FYI: Sinema will be the first openly bisexual member of the Senate.

Stacey Abrams’ gubernatorial race in Georgia won’t be called until at least Friday, after a U.S. district judge ordered the state to protect provisional ballots on Tuesday. Abrams’ campaign, which is refusing to concede to her Republican opponent, Brian Kemp, said thousands of votes remain uncounted — enough, potentially, to drop Kemp’s share of the votes to less than 50 percent and trigger a runoff election. On Tuesday, protesters supporting Abrams gathered at the Georgia Capitol building, and one state lawmaker was among the 15 arrested.

“If he invited me to a public hanging, I'd be on the front row.” That’s how Mississippi Republican Sen. Cindy Hyde-Smith tried to praise a supporter Sunday. But her comment did not go over well with critics, who pointed outthat countless black Americans died in such “hangings.” More than 600 black people were lynched in Mississippi between 1877 and 1950, at a higher rate than in any other state, and it’s possible that number is even higher.

Hyde-Smith — who’s white and facing a runoff election on Nov. 27 against Democrat Mike Espy, who’s black — later said her comment was only an “exaggerated expression of regard.” But Espy still called it “reprehensible.”

Florida’s Senate and gubernatorial races aren’t the only Sunshine State races undergoing recounts. Democratic medical marijuana lobbyist Nicole Fried is currently leading Republican state Rep. Matt Caldwell in the fight to become Florida’s state agriculture and consumer services commissioner, an incredibly wide-ranging role that deals with everything from rollercoasters to clemency to concealed-weapons licensing.

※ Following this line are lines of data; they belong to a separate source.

import Summits.QuantumFields.BalabanUV.T4Continuum.Spine.NE3.SupRegularityLocalGauge
import Summits.QuantumFields.BalabanUV.T4Continuum.Spine.NE3.LandauCorrectionSupB8Flat
import Summits.QuantumFields.BalabanUV.T4Continuum.Support.NE3RightInverseSupLetters
import Summits.QuantumFields.BalabanUV.T4Continuum.Support.BlockAverageCurrent
import HarnessLib

/-!
# T⁴ programme, node NE3 — census R39 (file 2): THE END's SUP LETTER `hK` AT A CURVED BACKGROUND OF THE CLASS FROM THE LOCAL-GAUGE SHAPE AND (HR_W) — the
# covariant sup block-mean bound on `N(Q′(W))` is PROVED (curved (‡) + the frame-potential sup letter), so (H0_W) ⇐ local gauges alone

Cell `pub-balaban-gaps` (YM blitz, track G2, seat `ne3`, unit `pub-balaban-gaps-ne3-g8`; writer prover-pub-balaban-gaps-ne3-g8-0, 2026-08-24), census
`run/shared/lean/pub/pub-balaban-gaps/ne/NE3.md` §4 R39, §14.  File 1 (`SupRegularityLocalGauge`) reduced the curved (H0_W) to a LOCAL GAUGE SHAPE plus the covariant sup block-mean
SHAPE `‖u‖_∞ ≤ C_U‖D_Wu‖_∞`.  THIS FILE:
* §1 **`norm_le_of_mem_avgKernelGauges`** — the covariant sup block-mean bound IS KINEMATIC in the multi-level small-field class: for `u ∈ N(Q′(W)) = avgKernelGauges L N (j+1) W`
  with `‖D_Wu‖_∞ ≤ G`, `‖u(y)‖ ≤ (frameC d L + d)·M·G` (`M = L^{j+1}`): the curved identity (‡) `framePotW (gaugeDir W u) z = u(M•z) − bmeanIterW u z`
  (`NE3CovariantBlockMean.framePotW_gaugeDir`) with `bmeanIterW u = 0`, the frame-potential sup letter `‖framePotW Y‖ ≤ frameC·M·‖Y‖_∞`
  (`NE3RightInverseSupLetters.norm_framePotW_le_of_sup`), and covariant `ℓ¹`-paths inside the block (`‖u(x+e_ν)‖ ≤ ‖u x‖ + ‖D_Wu(x,ν)‖`, unitary transport).
* §2 **`supRegularity_of_localGauge_class`** — (H0_W) in the class ⇐ the local-gauge SHAPE at radius `R = r·M` and ONE line:
  `‖D_Wu‖_∞ ≤ 4rM·‖Δ_Wu‖_∞`, `‖u‖_∞ ≤ 4(frameC + d)r·M²·‖Δ_Wu‖_∞`.
* §3 **`landauCorrectionSupB8_of_localGauge`** — gen 7's `landauCorrectionSupB8_of_supFacts` with (H0_W) so supplied: THE END's per-pair `hK` at a curved background `W`
  ⇐ the local-gauge SHAPE ∧ (HR_W) ∧ the line (`c₀ = 4(frameC d L + d)R∕M`, `c₁ = 4R∕M`).
* §4 **`supRegularity_of_axialDivergence`** — the `a`-half of the local-gauge shape IS IN THE TREE: the AXIAL (comb) gauge `axialFn W (y₀ − (R+1)𝟙)` of
  [Balaban1985Averaging] pp. 24–25 has `‖W^u(z,ν) − 1‖ ≤ |lowPart_ν(z − base)|₁·x ≤ 2d(R+1)·x` on the cube (`B8Lemma1NonAbelian.axial_bond_bound_sharp`, as in
  `BlockAverageCurrent.exists_nearId_gauge`); so (H0_W) in the class ⇐ ONE displayed fact about `W`: the AXIAL-GAUGE DIVERGENCE bound `‖Σ_ν(E(y,ν) − E(y−e_ν,ν))‖ ≤ δ`
  on every cube of radius `R` (`E = W^{axialFn W (y₀−(R+1)𝟙)} − 1`) ∧ the line with `a = 2d(R+1)x`; **`landauCorrectionSupB8_of_axialDivergence`**: THE END's `hK(W)` ⇐ that
  fact ∧ (HR_W).

WHERE THE LOCAL-GAUGE SHAPE COMES FROM (census R39, NOT here): the comb gauge (`NE3CombGauge`: `a ≍ dR·x`) and its divergence, a sum of ≤ `R` covariant FLUX GRADIENTS along the comb
strips (`δ ≍ dR·x₁ + R²x²` from the flux-gradient regularity `x₁ ≍ x∕M` of [B8] (1.34) ∕ [B11] Thm 1 (10) TYPE); with `R = rM` the line reads `M²x`, `M³x₁` small, k-free.

CONTENT (0 sorry; no `def`; [folklore]).  HONEST FRAMING.  §1 is an unconditional kinematic fact; §2∕§3 are CONDITIONAL reductions (the local-gauge shape and (HR_W) are NOT
discharged here for any curved background); `hK`∕(P♮) at curved `W`, `PairLandauGaugeB8Avg`, the covariant root and **NE3 are NOT proved**; spine PROVED 0∕9; finite T⁴ rung (B)+1 —
NOT infinite volume, NOT mass gap, NOT `BetaPertH`, NOT Clay.  PLACEMENT: `Summits/QuantumFields/BalabanUV/T4Continuum/Spine/NE3/`; imports accepted modules only.
-/

set_option autoImplicit false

FYI: Of all the major Florida state candidates, Fried has the “dankest” campaign website, according to the Tampa Bay Times. Yes, she wants to expand the commissioner gig to include regulating Florida’s medical marijuana industry, and yes, she did inhale.

If you’re wondering whether Alexandria Ocasio-Cortez’s progressive, millennial celebrity will translate to Capitol Hill, the New York congresswoman-to-be paid her first visit to House Minority Leader (for now) Nancy Pelosi’s office Tuesday. Ocasio-Cortez joined a sit-in urging Pelosi to establish a committee to aggressively combat climate change; Pelosi has announced that she wants to resurrect a committee to “address the climate crisis.” (A similar committee previously operated under Pelosi’s first tenure as House Speaker.)

Do it for the gram: A few days after Ocasio-Cortez spent her Friday night making mac and cheese and talking politics live on Instagram, she posted another Insta with three fellow freshman congresswomen: Massachusetts’ Ayanna Pressley, Michigan’s Rashida Tlaib, and Minnesota’s Ilhan Omar .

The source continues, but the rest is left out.